Infelizmente, a Europa, que sofreu em si mesma os horrores desse conflito, que viveu holocaustos de natureza diversa e encontrou câmeras de gás nos campos de concentração, está passando por uma crise de ideologias semelhante. Em ambos os lados do Atlântico são erguidos muros contra a emigração. O Mediterrâneo tornou-se um cemitério marinho. Por outro lado, os laços que poderiam ter reafirmado a União Europeia como uma voz alternativa em um diálogo multilateral são rompidos.
O eco caricatural dessa doutrina ocorre no Brasil, onde o presidente reivindica a ditadura militar, onde é pregado o exemplo de Pinochet, tudo absolutamente não mencionável alguns anos atrás.

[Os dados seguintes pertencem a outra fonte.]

import Literature.MathematicalPhysics.QuantumFieldTheory.ContinuumLimits
import Literature.MathematicalPhysics.QuantumLattice.LatticeScalarFieldProofs
import Literature.Probability.LatticeModels.ONModelProofs
import Mathlib.MeasureTheory.Measure.Haar.Unique
import HarnessLib

/-!
# Structural lemmas for constructive-qft.S24 (`phi44_triviality`, `phi4_highDim_triviality`)

Sibling proofs file of `Literature/MathematicalPhysics/QuantumFieldTheory/ContinuumLimits.lean`
(theorems only; no statement of that file is changed, no named fact is introduced).

The named facts `phi44_triviality` (Aizenman–Duminil-Copin, Ann. Math. 194 (2021), Thm 1.2,
"Gaussianity of `Φ⁴₄`") and `phi4_highDim_triviality` (Aizenman 1982, Fröhlich 1982) conclude
`IsGaussianField μ = IsGaussian μ ∧ IsCentered μ` for every scaling limit in law `μ` of the
smeared lattice `φ⁴` field built from the free-boundary box measures `phi4BoxMeasure` — either
in the joint limit `δ → 0⁺`, `δ L(δ) → ∞` of the box laws themselves, or in the printed order
(Aizenman 1982, (13.1): "limits of infinite-volume lattice approximants"; ADC 2021, Def. 1.1:
`lim_{L → ∞} lim_{R/L → ∞}`), i.e. from the thermodynamic limits in law `ν_δ` of the box laws as
the box `R → ∞` at fixed mesh `δ`, followed by `δ → 0⁺`. The printed
theorems conclude "generalized Gaussian process"; centring is the flip symmetry `φ ↦ -φ` of the
lattice measure ("by flip symmetry `⟨T_{f,L}(σ)^{2n+1}⟩_β = 0`", ADC 2021 §6.3, p. 26). This file
proves that reduction once and for all:

* `isProbabilityMeasure_of_tendstoInLaw`: a limit in law (`TendstoInLaw`, pointwise convergence
  of generating functionals) of probability laws along a non-trivial filter is a probability law
  (`S(0) = μ(univ)`);
* `measurePreserving_neg_phi4Measure`, `…_phi4FreeMeasure`, `…_latticeFieldLaw`: the lattice
  `φ⁴` Gibbs measure (`Measure.tilted` of Lebesgue measure by the even action), its free-boundary
  extension by zero, and the law of the smeared field are invariant under `φ ↦ -φ`;
* `im_genFunctional_eq_zero_of_measurePreserving_neg`: an even law has a real generating
  functional, and (`im_genFunctional_eq_zero_of_tendstoInLaw`) so has any limit in law of even laws;
* `isCentered_of_isGaussian_of_im_genFunctional_eq_zero`: a Gaussian law on `𝒮'` (Mathlib
  `ProbabilityTheory.IsGaussian`, tested on the evaluation functionals
  `PointwiseConvergenceCLM.evalCLM`) with real generating functional is centred — the
  one-dimensional marginal of `ω(f)` is `N(m, v)` with characteristic function
  `exp(itm - vt²/2)`, real for all `t` only if `m = 0`;
* `isGaussianField_of_isGaussian_phi4_limit` (joint limit of the box laws) and
  `isGaussianField_of_isGaussian_phi4_thermodynamicLimit` (iterated limit: box `R → ∞` at fixed
  `δ` in law, then `δ → 0⁺`; realness of the generating functional passes through both limits):
  a Gaussian scaling limit of either kind is a centred Gaussian field;
* hence both named facts follow from their variants concluding only
  `ProbabilityTheory.IsGaussian μ`, which is the literal printed conclusion:
  `phi4_highDim_triviality_of_isGaussian` for `phi4_highDim_triviality` as restated in the printed
  regime (thermodynamic limit first; review-split 2026-08-15, landed p36909). (The two-line
  corollaries of the first version of this file, which unfolded the free-boundary joint-limit
  bodies of the two facts, were withdrawn when both facts went to restatement in the printed
  regime — thermodynamic limit first, and for `d = 4` inside the scaling window `L ≤ M ξ` — after
  the review-split verdicts `misstated` of 2026-08-15; `phi44_triviality_of_isGaussian` returns
  with the restated `phi44_triviality`, `isGaussianField_of_isGaussian_phi4_thermodynamicLimit`
  being the reduction for the restated shape; for the joint-limit shape
  `isGaussianField_of_isGaussian_phi4_limit` gives it in one line.)

What is NOT here: the substance of ADC 2021 (random currents for the Griffiths–Simon class,
the improved tree diagram bound Thm 1.3/7.1, the exponential-moment estimate Prop 1.4/7.2), nor
of Aizenman 1982 §11–13 / Panis 2023 Thm 5.5 (tree diagram bound and infrared bound for lattice
`φ⁴`, `d ≥ 5`) — the discharges `phi44_triviality_holds`, `phi4_highDim_triviality_holds` remain
open.

## References

* M. Aizenman, H. Duminil-Copin, *Marginal triviality of the scaling limits of critical 4D Ising
  and `φ⁴₄` models*, Ann. Math. 194 (2021) 163–235, arXiv:1912.07973: Def. 1.1, Thm 1.2, §6.3
  [AizenmanDuminilCopinAnnals2021].
* M. Aizenman, *Geometric analysis of `φ⁴` fields and Ising models I, II*, Comm. Math. Phys. 86
  (1982) 1–48: Prop. 10.1 (p. 28), §13 (pp. 39–41: limits of infinite-volume lattice
  approximants, even theory `S_{2k+1} = 0`) [AizenmanCMP1982].
* J. Glimm, A. Jaffe, *Quantum Physics* (2nd ed. 1987), §6.1–6.2 (generating functionals,
  Gaussian measures on `𝒮'`) [GlimmJaffe1987].

## Mathlib

`ProbabilityTheory.IsGaussian.map_eq_gaussianReal`, `ProbabilityTheory.charFun_gaussianReal`,
`PointwiseConvergenceCLM.evalCLM`, `MeasureTheory.Measure.tilted`,
`MeasureTheory.Measure.IsAddHaarMeasure.isNegInvariant_of_regular` (Lebesgue measure on `V → ℝ` is
even), `MeasureTheory.MeasurePreserving.integral_comp`; from the tree
`Literature.Probability.LatticeModels.map_tilted_eq_of_invariant` (`ONModelProofs`).
-/

noncomputable section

O antecedente imediato é um golpe de estado parlamentar e a politização da justiça, bem como o uso de fundamentalismos religiosos na manipulação primária das consciências.
As declarações públicas e ações imediatas se voltam contra a educação e a cultura, ao mesmo tempo em que entregam os recursos nacionais ao maior lance e autorizam a expansão do agronegócio na Amazônia. Os perigos que surgem com essa ofensiva incluem o estabelecimento e a naturalização de ideias fascistas, a supressão de conquistas populares resultantes de anos de batalha e a ameaça à sobrevivência das espécies no planeta com a aceleração das mudanças climáticas, a partir da ruptura de compromissos regulatórios de poluição, internacionalmente aceitos.

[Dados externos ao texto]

import Mathlib
import Literature.MathematicalPhysics.QuantumFieldTheory.Balaban1983to89.B8

/-!
# `Balaban1983to89.B11` — T. Bałaban, *The variational problem and background fields in renormalization group
method for lattice gauge theories* (title as printed on p. 277; running head "Variational Problem and Background Fields
for Lattice Gauge Theories"), Commun. Math. Phys. **102**, 277–309 (1985), doi:10.1007/bf01229381.  (Cell numbering: B11; = ref. [15] of
[Balaban1987RG1]; its refs [2]–[6] = B5, B6, B7, B9, B8 of the cell; [1] = Physica 124A (1984).)
PDF held: `paper:balaban1985-cmp102-variational-background` (journal page = PDF page + 276).

CITATION HEADER (lean-in-tree rule 2026-08-18).  This module is a TYPED SKELETON (statement level) of the published
paper [Balaban1985Variational] (cell paper B11).  WHAT IS REPRODUCED: Theorem 1 (p. 279) VERBATIM with its hypothesis
(7) and the spaces (2), (3), (6), (8) (p. 278), the regularity conclusions (9)–(10), and the shape of the imported
remark "by Proposition 2 [4] the configuration V satisfies (7) with ε₁ = O(ε₀)" ([4] = [Balaban1985Averaging]), each as
a `def … : Prop` over an abstract carrier whose fields NAME the printed spaces, functionals and norms; the quantifier
order of the constants is made explicit ("a₀, a₁, B₃ depend on d and L only" — the functional (5) carries η^{d−4}, so
d = 3 and d = 4 are both covered: constants chosen BEFORE the instance of the family).  NOTHING of the series is
asserted: this is the LOAD-BEARING LEAF for everything downstream — the minimal configurations `U_k(V)` (background
fields) entering (0.22) of [Balaban1987RG1], (2.18) of [Balaban1988Convergent], (0.1) of [Balaban1989LargeFieldII] —
and `Thm1Printed` is consumed there only as a hypothesis.  The later sections' results (analyticity in V, expansions —
"we defer their formulations to the last section", p. 279) were not typed by r2; the surge unit `b2b-balaban-b11`
(2026-08-18) appends them below (`## Surge nodes`: Propositions 2–9 verbatim, the Sect. F conclusion, and the
paper-internal bookkeeping Thm 1 ⇐ Prop 7 + Prop 8 + Sect. F), importing `…Balaban1983to89.B8` for the typed edge to
[6] Thm 2 / Prop 3.  Why a local carrier and not the shared
`Setup` vocabulary (`…Balaban1983to89.Setup`): the theorem quantifies over the nested geometric data (k; Ω₀ ⊃ Ω₁ ⊃ … ⊃
Ω_k, Λ_j, 𝔅_k), gauge transformations on neighbourhoods of cubes and four norm functionals of the field A with
U^{u⁻¹} = e^{iηA}, none of which `Setup` models (its `GaugeField`/`plaqDev` describe one periodic lattice); the carrier
only names them, so no `Setup` definition is restated.  Staged byte-identically in the cell package
`run/shared/lean/pub/pub-balaban/lean/BalabanYm4/Literature/…/B11.lean` (legacy copy `BalabanYm4/B11.lean` there,
namespace `BalabanYm4.B11`, same declarations).  Unit `b2b-balaban-r2` (reader group B+C); companion prose
`HOME/b2b-balaban-r2/B11.md`; census GAPS.md G-r2.2 (the dependence M(ε₁) = R₁M₁(a₁/ε₁) and "B₄(β₀) depends on the
indicated parameters also").
-/

namespace Literature.MathematicalPhysics.QuantumFieldTheory.Balaban1983to89.B11

/-- Abstract carrier of the variational problem for fixed (d, L) and a fixed geometric datum (k; Ω₀ ⊃ Ω₁ ⊃ … ⊃ Ω_k,
the sets Λ_j, 𝔅_k) (p. 278 [2]): configurations `U` on Ω₀ (spacing η = L^{-k}), boundary data `V` on 𝔅_k, cubes □ of
the class of Sect. F of [Balaban1984PropagatorsII] with their scale index j (`scale`) and size parameter M (`sizeM`: □
has size 2ML^jη); `InU ε₀ U` : U ∈ 𝔘_k({Ω_j}, ε₀), conditions (2) "|U(∂p) − 1| < ε₀ η²(L^jη)^{−2} for p ∈ Ω_j,
|(D*_U ∂U)(b)| < ε₀ η²(L^jη)^{−3} for b ∈ Ω_j, j = 0,…,k"; `InB V U` : U ∈ 𝔅_k(𝔅_k, V), condition (3) "Ū^j = V on
Λ_j"; `Reg7 ε₁ V` : hypothesis (7) "|(∂V)(p′) − 1| < ε₁ for p′ ∈ 𝔅_k"; `OnMinimalOrbit e V U` : "U lies on a minimal
orbit of the functional (5) A(U) = Σ_{p⊂Ω₀} η^{d−4}[1 − Re tr U(∂p)] in the space 𝔘_k({Ω_j}, e) ∩ 𝔅_k(𝔅_k, V)";
`UniqueCriticalOrbit ε₀ V U` : "the orbit of U is the unique critical orbit of (5) in the space (6) = 𝔘_k({Ω_j}, ε₀) ∩
𝔅_k(𝔅_k, V)"; `Gauged U □` : existence of the gauge transformation u of the theorem on a neighbourhood of □ with
U^{u⁻¹} = e^{iηA}, and the sup-norms on □ of that A: `normA` = |A|, `normGradA` = |∇^η A|, `holderA · · β` = ‖A‖_{1,β},
`normLapA` = max(|∂^{η*}∂^η A|, |Δ^η A|). [cite: Balaban1985Variational, (2)–(8) p.278] -/
structure VarProblem where
  Cfg : Type
  Bdry : Type
  Cube : Type
  scale : Cube → ℕ
  sizeM : Cube → ℝ
  eta : ℝ
  L : ℝ
  InU : ℝ → Cfg → Prop
  InB : Bdry → Cfg → Prop
  Reg7 : ℝ → Bdry → Prop
  OnMinimalOrbit : ℝ → Bdry → Cfg → Prop
  UniqueCriticalOrbit : ℝ → Bdry → Cfg → Prop
  Gauged : Cfg → Cube → Prop
  normA : Cfg → Cube → ℝ
  normGradA : Cfg → Cube → ℝ
  holderA : Cfg → Cube → ℝ → ℝ
  normLapA : Cfg → Cube → ℝ

/-- The regularity conclusions **(9), (10)** p. 279 [3], verbatim, for a minimal configuration `U` and a cube □ of
size 2ML^jη: *"|A| < B₃ M ε₁ (L^jη)^{−1}, |∇^η A| < B₃ M ε₁ (L^jη)^{−2}, ‖A‖_{1,β} < B₄(β₀) M ε₁ (L^jη)^{−2−β} for
0 ≤ β ≤ β₀ = 1, (9)  |∂^{η*}∂^η A|, |Δ^η A| < B₃ M ε₁ (L^jη)^{−3}. (10)"*. [cite: Balaban1985Variational, (9)–(10) p.279] -/
def Regularity (P : VarProblem) (B₃ B₄ ε₁ : ℝ) (U : P.Cfg) (c : P.Cube) : Prop :=
  P.Gauged U c ∧
  P.normA U c < B₃ * P.sizeM c * ε₁ * (P.L ^ P.scale c * P.eta)⁻¹ ^ 1 ∧
  P.normGradA U c < B₃ * P.sizeM c * ε₁ * (P.L ^ P.scale c * P.eta)⁻¹ ^ 2 ∧
  (∀ β : ℝ, 0 ≤ β → β ≤ 1 →
    P.holderA U c β < B₄ * P.sizeM c * ε₁ * ((P.L ^ P.scale c * P.eta)⁻¹) ^ (2 + β)) ∧
  P.normLapA U c < B₃ * P.sizeM c * ε₁ * (P.L ^ P.scale c * P.eta)⁻¹ ^ 3

/-- **Theorem 1**, verbatim (p. 279 [3]): *"There exist positive constants a₀, a₁, B₃, B₄(β₀), M(ε₁), B₃a₁ ≤ a₀, such
that for an arbitrary configuration V satisfying (7) with ε₁ ≤ a₁ there exists a minimal orbit in the space
𝔘_k({Ω_j}, B₃ε₁) ∩ 𝔅_k(𝔅_k, V). (8)  This orbit is a unique critical orbit in the space (6) if B₃ε₁ ≤ ε₀ and ε₀ ≤ a₀.
The minimal configurations U have the following regularity properties: for an arbitrary cube □ in the class described
above, of a size 2ML^jη, M ≤ M(ε₁), there exists a gauge transformation u defined on a neighborhood of □ and such that
on □, U^{u⁻¹} = e^{iηA}, [(9), (10)].  The constants a₀, a₁, B₃ depend on d and L only, the constants B₄(β₀), M(ε₁)
depend on the indicated parameters also. More exactly M(ε₁) = R₁M₁(a₁/ε₁)."*
Quantifier order typed: the family of variational problems for fixed (d, L) is indexed by an arbitrary type `I`
(k, {Ω_j}, 𝔅_k, torus); a₀, a₁, B₃, B₄ (β₀ = 1 fixed) and the function M(·) are chosen BEFORE `i : I`, before V and
before ε₁, ε₀. [cite: Balaban1985Variational, Thm 1 p.279] -/
def Thm1Printed {I : Type} (fam : I → VarProblem) : Prop :=
  ∃ a₀ a₁ B₃ B₄ : ℝ, ∃ Mfun : ℝ → ℝ,
    0 < a₀ ∧ 0 < a₁ ∧ 0 < B₃ ∧ 0 < B₄ ∧ B₃ * a₁ ≤ a₀ ∧ (∀ e, 0 < e → 0 < Mfun e) ∧
    ∀ i : I, ∀ ε₁ : ℝ, 0 < ε₁ → ε₁ ≤ a₁ → ∀ V : (fam i).Bdry, (fam i).Reg7 ε₁ V →
      (∃ U : (fam i).Cfg, (fam i).InU (B₃ * ε₁) U ∧ (fam i).InB V U ∧ (fam i).OnMinimalOrbit (B₃ * ε₁) V U) ∧
      (∀ ε₀ : ℝ, B₃ * ε₁ ≤ ε₀ → ε₀ ≤ a₀ →
        ∀ U, (fam i).OnMinimalOrbit (B₃ * ε₁) V U → (fam i).UniqueCriticalOrbit ε₀ V U) ∧
      (∀ U, (fam i).OnMinimalOrbit (B₃ * ε₁) V U →
        ∀ c : (fam i).Cube, (fam i).sizeM c ≤ Mfun ε₁ → Regularity (fam i) B₃ B₄ ε₁ U c)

Para combater essa ofensiva, impõe-se uma re-articulação do pensamento esquerdista com a releitura de suas fontes originais, a análise crítica das experiências socialistas e reformistas e o resgate de uma tradição latino-americana de pensamento.
«O respeito ao direito alheio é a paz», disse o Benemérito das Américas, Benito Juarez, aquele indiano de Oaxaca que aprendeu espanhol com seus próprios esforços, cresceu fazendo e conhecendo um país que tinha sofrido a remoção de grande parte de seu território pelo império em expansão e pela imposição do imperador Maximiliano da Áustria.
O México está preso entre a chantagem tarifária que ameaça suas exportações e o compromisso de enfrentar, pelas duas fronteiras, norte e sul, a invasão imparável de emigrantes. A solução proposta pelo presidente López Obrador, que visa aliviar a pressão migratória por meio de políticas para estimular o desenvolvimento, caiu no vácuo. São problemas de fundo que ameaçam o destino de todos, mascarados pela política transformada em espetáculo, com seu consequente descrédito. Sob a influência desses altos e baixos, as pessoas votam contra seus interesses essenciais, embora tardiamente se conscientizem do erro cometido.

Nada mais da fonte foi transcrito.